PrevIndexNext
Miscellaneous Topics II
HEREDOC
A long series of print statements can get very repetitive.
A construct called HEREDOCs (borrowed from the shell) can help:
Instead of:
print "\nThere are $count people.\n";
print "\n";
print "$women of them are women\n";
print "$men of them are men.\n\n";
Try this:
print <<"EOS";
There are $count people.
$women of them are women
$men of them are men.
EOS
Much less punctuation and easier to read, yes?
The string constant extends from the line after the construct <<"EOS"
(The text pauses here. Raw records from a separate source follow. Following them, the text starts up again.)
/-- The nine `if (a : ℤ₃) = b` reductions. [folklore] -/
private theorem ite_z3 {α : Type*} (a b : α) :
    (if (0:ZMod 3) = 0 then a else b) = a ∧ (if (1:ZMod 3) = 1 then a else b) = a ∧
    (if (2:ZMod 3) = 2 then a else b) = a ∧
    (if (1:ZMod 3) = 0 then a else b) = b ∧ (if (2:ZMod 3) = 0 then a else b) = b ∧
    (if (0:ZMod 3) = 1 then a else b) = b ∧ (if (2:ZMod 3) = 1 then a else b) = b ∧
    (if (0:ZMod 3) = 2 then a else b) = b ∧ (if (1:ZMod 3) = 2 then a else b) = b :=
  ⟨if_pos rfl, if_pos rfl, if_pos rfl, if_neg (by decide), if_neg (by decide), if_neg (by decide),
    if_neg (by decide), if_neg (by decide), if_neg (by decide)⟩

/-- Shifts in `ℤ₃`. [folklore] -/
private theorem sub_z3 :
    ((0 : ZMod 3) - 1 = 2) ∧ ((1 : ZMod 3) - 1 = 0) ∧ ((2 : ZMod 3) - 1 = 1) ∧
    ((0 : ZMod 3) - 2 = 1) ∧ ((1 : ZMod 3) - 2 = 2) ∧ ((2 : ZMod 3) - 2 = 0) := by decide

/-- Real and imaginary parts of `½ ∈ ℂ`. [folklore] -/
private theorem half_re_im : ((1 / 2 : ℂ)).re = 1 / 2 ∧ ((1 / 2 : ℂ)).im = 0 := by
  constructor <;> simp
up to a line that begins with EOS. String interpolation will happen
because the EOS was double-quoted.
printf
If you want precise control of the printing of numbers and alignment of
columns there is the printf (and sprintf) function. Its first parameter is
a format with many different % characters that allow
you to control the printing:
my $r = 5/6;
my $f = 15/8;
print "ratio $r\n";
print "fraction $f\n";
my $fmt = "%10s %9.4f\n";
printf $fmt, 'ratio', $r;
printf $fmt, 'fraction', $f;
# the above will print:
ratio 0.833333333333333
fraction 1.875
ratio 0.8333
fraction 1.8750
See 'perldoc -f sprintf' for the details.
The glob operator
The < and > characters are used for reading from files.
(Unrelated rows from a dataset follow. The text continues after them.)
/-- **The depth conditions cut out a neighbourhood of `1 ∈ H_v`:** for `c ≠ 0` in `L_w`, eventually near `1`, `|u_w − 1|_w ≤ |c|_w` and `|det g_w − 1|_w ≤ |c|_w`
(`γ_H ↦ u_w`, `γ_H ↦ det g_w` are continuous ★ and equal `1` at `γ_H = 1`). [cite: Rogawski1990, §4.9 p. 55; Prop. 8.1.3 p. 116] -/
theorem eventually_nhds_one_valued_sub_one_le {c : w.1.adicCompletion L} (hc : c ≠ 0) :
    ∀ᶠ γH : (cmDatum L 2 (Matrix.of fun i j : Fin 2 => if i.val + j.val + 1 = 2 then (1 : L) else 0)).Local v ×
        (cmDatum L 1 (Matrix.of fun i j : Fin 1 => if i.val + j.val + 1 = 1 then (1 : L) else 0)).Local v in 𝓝 1,
      Valued.v (finGammaTwo L v γH w - 1) ≤ Valued.v c ∧
        Valued.v (((γH.1.val.val : Matrix (Fin 2) (Fin 2) (LocalRing L v)).map
            (Pi.evalRingHom (fun w' : PlacesOver L v => w'.1.adicCompletion L) w)).det - 1) ≤ Valued.v c := by
  have hcu : Continuous fun γH : (cmDatum L 2 (Matrix.of fun i j : Fin 2 => if i.val + j.val + 1 = 2 then (1 : L) else 0)).Local v ×
        (cmDatum L 1 (Matrix.of fun i j : Fin 1 => if i.val + j.val + 1 = 1 then (1 : L) else 0)).Local v => finGammaTwo L v γH w :=
    (continuous_apply w).comp (continuous_finGammaTwo L v)
  have hcd : Continuous fun γH : (cmDatum L 2 (Matrix.of fun i j : Fin 2 => if i.val + j.val + 1 = 2 then (1 : L) else 0)).Local v ×
        (cmDatum L 1 (Matrix.of fun i j : Fin 1 => if i.val + j.val + 1 = 1 then (1 : L) else 0)).Local v =>
      (((γH.1.val.val : Matrix (Fin 2) (Fin 2) (LocalRing L v)).map
        (Pi.evalRingHom (fun w' : PlacesOver L v => w'.1.adicCompletion L) w)).det) :=
    ((continuous_fst_localMatrix L v).matrix_map (continuous_apply w)).matrix_det
  have hu1 : finGammaTwo L v (1 : (cmDatum L 2 (Matrix.of fun i j : Fin 2 => if i.val + j.val + 1 = 2 then (1 : L) else 0)).Local v ×
        (cmDatum L 1 (Matrix.of fun i j : Fin 1 => if i.val + j.val + 1 = 1 then (1 : L) else 0)).Local v) w = 1 := by
    change (1 : Matrix (Fin 1) (Fin 1) (LocalRing L v)) 0 0 w = 1
    rw [Matrix.one_apply_eq, Pi.one_apply]
  have hd1 : (((1 : (cmDatum L 2 (Matrix.of fun i j : Fin 2 => if i.val + j.val + 1 = 2 then (1 : L) else 0)).Local v ×
        (cmDatum L 1 (Matrix.of fun i j : Fin 1 => if i.val + j.val + 1 = 1 then (1 : L) else 0)).Local v).1.val.val :
          Matrix (Fin 2) (Fin 2) (LocalRing L v)).map (Pi.evalRingHom (fun w' : PlacesOver L v => w'.1.adicCompletion L) w)).det = 1 := by
    change ((1 : Matrix (Fin 2) (Fin 2) (LocalRing L v)).map (Pi.evalRingHom (fun w' : PlacesOver L v => w'.1.adicCompletion L) w)).det = 1
    rw [Matrix.map_one _ (map_zero _) (map_one _), Matrix.det_one]
  have hball := setOf_valued_sub_one_le_mem_nhds_one L v w hc
  have eu := hcu.continuousAt.preimage_mem_nhds (by rw [hu1]; exact hball)
  have ed := hcd.continuousAt.preimage_mem_nhds (by rw [hd1]; exact hball)
  filter_upwards [eu, ed] with γH hu hd
  exact ⟨hu, hd⟩

include hw hunr hμω in
/-- **GERM FORM OF THE HEAD: `τ_v(γ_H) = (−1)^{ord_w χ_g(u)}` EVENTUALLY NEAR `1 ∈ H_v`** (non-split `v` unramified in `L`, guard `μ|_{𝕀_{L⁺}} = ω`; all torus types, `μ_w`
possibly ramified). [cite: Rogawski1990, §4.9 p. 55; Prop. 8.1.3 p. 116] [cite: LabesseLanglands1979, §2] -/
theorem eventually_nhds_one_finTau_eq_neg_one_pow :
    ∀ᶠ γH : (cmDatum L 2 (Matrix.of fun i j : Fin 2 => if i.val + j.val + 1 = 2 then (1 : L) else 0)).Local v ×
        (cmDatum L 1 (Matrix.of fun i j : Fin 1 => if i.val + j.val + 1 = 1 then (1 : L) else 0)).Local v in 𝓝 1,
      ∀ n : ℕ, Valued.v (((finCharpolyTwo L v γH).eval (finGammaTwo L v γH)) w) =
          Valued.v ((toPlace v w (HeckeCharacter.uniformizer ↥(maximalRealSubfield L) v : v.adicCompletion ↥(maximalRealSubfield L))) ^ n) →
        finTau L v γH μ = (-1 : ℂ) ^ n := by
  obtain ⟨M₀, -, h⟩ := exists_forall_finTau_eq_neg_one_pow_of_deep L v w hw hunr μ hμω
  have hϖv : Valued.v (toPlace v w (HeckeCharacter.uniformizer ↥(maximalRealSubfield L) v : v.adicCompletion ↥(maximalRealSubfield L))) =
      WithZero.exp (-1 : ℤ) := Liu2021.LemD1IndexedNonVacuityInertCofinite.valued_toPlace_uniformizer_of_isUnramifiedIn L v hunr w
  have hϖ0 : (toPlace v w (HeckeCharacter.uniformizer ↥(maximalRealSubfield L) v : v.adicCompletion ↥(maximalRealSubfield L))) ^ M₀ ≠ 0 :=
    pow_ne_zero _ fun h0 => by rw [h0, map_zero] at hϖv; exact WithZero.zero_ne_coe hϖv
  filter_upwards [eventually_nhds_one_valued_sub_one_le L v w hϖ0] with γH hγ n hχ
  exact h γH n hχ hγ.1 hγ.2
They can also be used to get filenames (with shell metacharacters):
my $line = <$in>; # read from $in
while (<STDIN>) {} # read from STDIN
my @txt_files = <*.txt>; # get all .txt files in the current directory
my @pm_files = <src/perl/*.pm>; # get all .pm files in src/perl
How does Perl know how to interpret <>??
As before, it tries to do "what you mean" and nearly always succeeds.
It's complicated. If you're curious, see File::Glob and perlsyn.
LWP::Simple
In the early days of the web (1990's) Perl was used to generate
95% of all dynamic web pages.
Perl was affectionately termed 'The Duct Tape of the Internet'.
Today is different, of course.
Here is an example of how easy it is to do web related stuff in Perl:
use LWP::Simple;
my $html = get("http://en.wikipedia.com/wiki/perl");
This gets the complete HTML source of the URL
into a single scalar. You can then parse, slice & dice it with regex!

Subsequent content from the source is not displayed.